英国の欧州連合(EU)離脱に伴うコストが実体経済に実際に打撃を与え、英経済を支える柱が揺らぎ始めている。

  英国民投票から2週間足らずの間に同国の資産には売りが殺到し、ポンドは31年ぶりの安値まで急落。3つの資産運用会社が不動産ファンドの解約停止に追い込まれた。先の金融危機で起きた不動産市場の動揺が再燃する兆しが表れており、EU離脱が決まったことに伴う二次的ショックをうまく制御できなければ、英経済がリセッション(景気後退)に追い込まれることになりかえないと不安が高まっている。

  投資家から償還請求が殺到したことで、資産運用会社スタンダード・ライフ・インベストメンツに続き、M&Gインベストメンツとアビバ・インベスターズも商業用不動産ファンドの顧客取引を停止したことが5日までに分かった。これら3つの不動産ファンドの運用資産額は、合計で約91億ポンド(約1兆1800億円)に上る。ロンドンのオフィス価格が、英国のEU離脱から3年以内に最大20%下落する可能性があると業界アナリストは警告している。

  法律事務所コリヤー・ブリストーのパートナー、ロビン・ヘンリー氏は、不動産ファンドが「投げ売り価格」で資産の処分を余儀なくされ、商業セクターに打撃を与えることが、英経済にとってリスクだと指摘した。

  M&Gは償還請求が「高度の不確実性に伴い著しく増加した」と説明し、アビバは「手元流動性の不足」を解約停止の理由に挙げた。

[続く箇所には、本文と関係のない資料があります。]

import Summits.KontsevichZagierPeriods.KontsevichZagierPeriods.Theorems.RootDecompZetaThreeFrontierWordFacesThreeP3

/-!
# Route A‴ — item 32433 `GZNormalFormWThree`: the registered stub `gz_ladder.stub_three_wlog` BY NAME AND SIGNATURE (part 4/4)

The registered skeleton `gz_ladder` on item stmt-KontsevichZagierPeriods-32433 (writer decomp-kz-writer-1 g5, skeleton sha
095cff744e3fff52…, namespace `…Cruxes.GZNormalFormWThree.GZLadder`, stubs `stub_le_two` / `stub_three_wlog` / `stub_three_reduce` /
`stub_three_layer`) states `stub_three_wlog : ∀ r : KZ.IntegralRep 3, IsGZ 3 r → IsReducedThree r` over the skeleton-local defs
`simplex`, `IsGZ`, `IsReducedThree`, reproduced VERBATIM here (lens-1 g11 §21f/§22g).  It is `isReduced_of_isGZ_three` of part 3
unfolded (`simplex 3` is literally `KZ.openOrderedSimplex 3`).  NOTE for the later landing of `stub_le_two` (lens-1 g10 §21f): import
THIS module for `simplex` / `IsGZ` instead of re-declaring them.
-/

noncomputable section

set_option linter.dupNamespace false

namespace Summit.KontsevichZagierPeriods.KontsevichZagierPeriods.Cruxes.GZNormalFormWThree.GZLadder

open Set MeasureTheory Literature.NumberTheory.Transcendental

/-- `Δ_k` in the route file's spelling (verbatim, skeleton `gz_ladder`) -/
def simplex (k : ℕ) : Set (Fin k → ℝ) := {t | (∀ i, 0 < t i) ∧ (∀ i, t i < 1) ∧ StrictAnti t}

/-- genus-zero data of dimension `k` (verbatim, skeleton `gz_ladder`) -/
def IsGZ (k : ℕ) (r : KZ.IntegralRep k) : Prop :=
  r.domain = simplex k ∧ ∃ (p : MvPolynomial (Fin k) ℚ) (a : Fin k → Fin k → ℕ) (b c : Fin k → ℕ),
    EqOn r.integrand (fun t => MvPolynomial.aeval t p /
      ((∏ i, t i ^ b i) * (∏ i, (1 - t i) ^ c i) * ∏ i, ∏ j, if i < j then (t i - t j) ^ a i j else 1)) r.domain

/-- REDUCED dimension-3 data: poles only at the two vertices and the three edges where integrability does NOT force cancellation —
`P/(t₀^{β₀} t₁^{β₁} (1-t₁)^{γ₁} (1-t₂)^{γ₂} (t₀-t₂)^{α})` (verbatim, skeleton `gz_ladder`). -/
def IsReducedThree (r : KZ.IntegralRep 3) : Prop :=
  r.domain = simplex 3 ∧ ∃ (p : MvPolynomial (Fin 3) ℚ) (β₀ β₁ γ₁ γ₂ α : ℕ),
    EqOn r.integrand (fun t => MvPolynomial.aeval t p /
      (t 0 ^ β₀ * t 1 ^ β₁ * (1 - t 1) ^ γ₁ * (1 - t 2) ^ γ₂ * (t 0 - t 2) ^ α)) r.domain

/-- the skeleton's `simplex k` IS `KZ.openOrderedSimplex k` -/
theorem simplex_eq_openOrderedSimplex (k : ℕ) : simplex k = KZ.openOrderedSimplex k := rfl

/-- **`gz_ladder.stub_three_wlog` (the analytic WLOG of rung 3), PROVED** — by
`RootDecompZetaThreeFrontierWordMoves.isReduced_of_isGZ_three`: integrability on `Δ₃` forces the four face factors
`t₂^{b₂}`, `(t₁-t₂)^{a₁₂}`, `(t₀-t₁)^{a₀₁}`, `(1-t₀)^{c₀}` to cancel into the numerator. -/
theorem stub_three_wlog : ∀ r : KZ.IntegralRep 3, IsGZ 3 r → IsReducedThree r := by
  rintro r ⟨hd, p, a, b, c, hi⟩
  exact ⟨hd, Summit.KontsevichZagierPeriods.KontsevichZagierPeriods.Theorems.RootDecompZetaThreeFrontierWordMoves.isReduced_of_isGZ_three
    r hd p a b c hi⟩

end Summit.KontsevichZagierPeriods.KontsevichZagierPeriods.Cruxes.GZNormalFormWThree.GZLadder
/-!
# Forced classical solutions on an open time strip are continuous into `L²` in the interior;
  the Leray–Hopf property from the `L²` attainment of the datum alone (`ℝ³`)

Analysis/FluidPDE proofs-layer file (theorems only), sequel of `LerayHopfForcedOpenStrip.lean`.
There the Leray–Hopf property of a forced classical solution on an open strip `(0, T)` was proved
under the hypothesis `v ∈ C([0, T); L²)`; here that hypothesis is reduced, on `ℝ³`, to the strong
attainment of the datum at `t = 0⁺` alone, the continuity into `L²` at positive times being a
CONSEQUENCE of the forced energy equality and of weak continuity (Leray 1934, §17; Galdi 2000,
Thm. 4.1; the device of the tree's `TaoFiniteEnergyLerayHopf.lean`). This is the form needed for
the self-similar solutions of Albritton–Brué–Colombo 2022 (in-tree fact
`albritton_brue_colombo`), for which `‖u(t)‖₂ = t^{1/4}‖U(log t)‖₂ → 0` is read off the profile
while nothing else is known a priori about `t ↦ u(t) ∈ L²`.

## Main results (all proved)

* `tendsto_kineticEnergy_of_energyEq_forced` (general `E`) — continuity of `t ↦ ½‖u(t)‖₂²` on
  `[a, b]` under the forced energy equality `E(t) + ν∫ₛᵗD = E(s) + ∫ₛᵗΦ`, `∫D < ∞`,
  `Φ` interval integrable (absolute continuity of the dissipation integral, continuity of the
  primitive of `Φ`).
* `ContinuousInLpOn.of_translate_Icc` (general) — time translation of `C([0, b − a]; L^p)` to
  `C([a, b]; L^p)`.
* `IsClassicalNSSolutionOn.continuousInLpOn_Icc_forced` (`ℝ³`) — a forced classical solution on
  `(0, T)` with `‖u(t)‖₂ ≤ L`, `∇u ∈ L²`, `⟪f,u⟫ ∈ L¹`, and `u ∈ L³`, `p u ∈ L¹` on interior slabs is
  in `C([a, b]; L²)` for `0 < a < b < T` (energy continuity + weak continuity of the translate
  `u(· + a)` via `tendsto_integral_inner_of_continuousOn` + Radon–Riesz,
  `continuousInLpOn_of_energy_of_weak`).
* `isLerayHopfOn_of_classical_Ioo_forced_R3` (`ℝ³`) — **the Leray–Hopf property from the datum
  alone**: as `isLerayHopfOn_of_classical_Ioo_forced`, with `v ∈ C([0,T); L²)` replaced by
  `‖u(t) − u₀‖₂ → 0` (`t → 0⁺`).

## Design notes

The last two results are stated on `ℝ³` only because the two inputs from
`TaoFiniteEnergyLerayHopf.lean` are; their proofs are dimension-free. Interior intervals
`[t₀/2, (t₀+T)/2]` serve as neighbourhoods of `t₀ ∈ (0, T)` within `[0, T)`; at `t₀ = 0` the
filter `𝓝[[0,T)] 0 ≤ 𝓝[≥] 0 = pure 0 ⊔ 𝓝[>] 0` is handled by the datum hypothesis.

## Tree / Mathlib search

Tree: `tendsto_kineticEnergy_of_energyEq`, `tendsto_integral_inner_of_continuousOn`,
`continuousInLpOn_of_energy_of_weak` (`TaoFiniteEnergyLerayHopf`, unforced / closed slab);
`energyEq_Ioo_forced`, `translate_Icc_of_Ioo_forced`, `integrableOn_forcePairing_of_continuousOn`,
`isLerayHopfOn_of_classical_Ioo_forced` (`LerayHopfForcedOpenStrip`). Mathlib:
`tendsto_setLIntegral_zero`, `intervalIntegral.continuousOn_primitive_interval'`,
`ContinuousWithinAt.tendsto_nhdsWithin`, `nhdsWithin_insert`, `Ioi_insert`.

## References

* J. Leray, Acta Math. 63 (1934), §17 (3.4) p. 220, §32 p. 242. [Leray1934]
* G. P. Galdi, *An introduction to the Navier–Stokes initial-boundary value problem* (2000),
  §2 and Thm. 4.1. [Galdi2000]
* W. S. Ożański, B. C. Pooley, LMS Lecture Note Ser. 452 (2018) = arXiv:1708.09787, Lemma 6.21,
  Def. 6.20. [OzanskiPooley2018]
* D. Albritton, E. Brué, M. Colombo, Ann. of Math. 196 (2022) = arXiv:2112.03116, Thm. 1.3 and
  (1.13). [AlbrittonBrueColombo2022]
-/

noncomputable section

監督当局は5日にあらかじめ予定されていた資産運用会社との会合を持ち、英国のEU離脱の影響について意見交換を行った。

  エバーコアISIのクリシュナ・グハ副会長は「2008年に発生した米国のマネーファンドの取り付けのような事態がここで部分的に再燃しており、急激なリスクオフで安全資産への逃避を招くには十分だ」との見方を示した。

原題:Brexit Erodes U.K. Economic Pillars, Property Investors Flee (1)(抜粋)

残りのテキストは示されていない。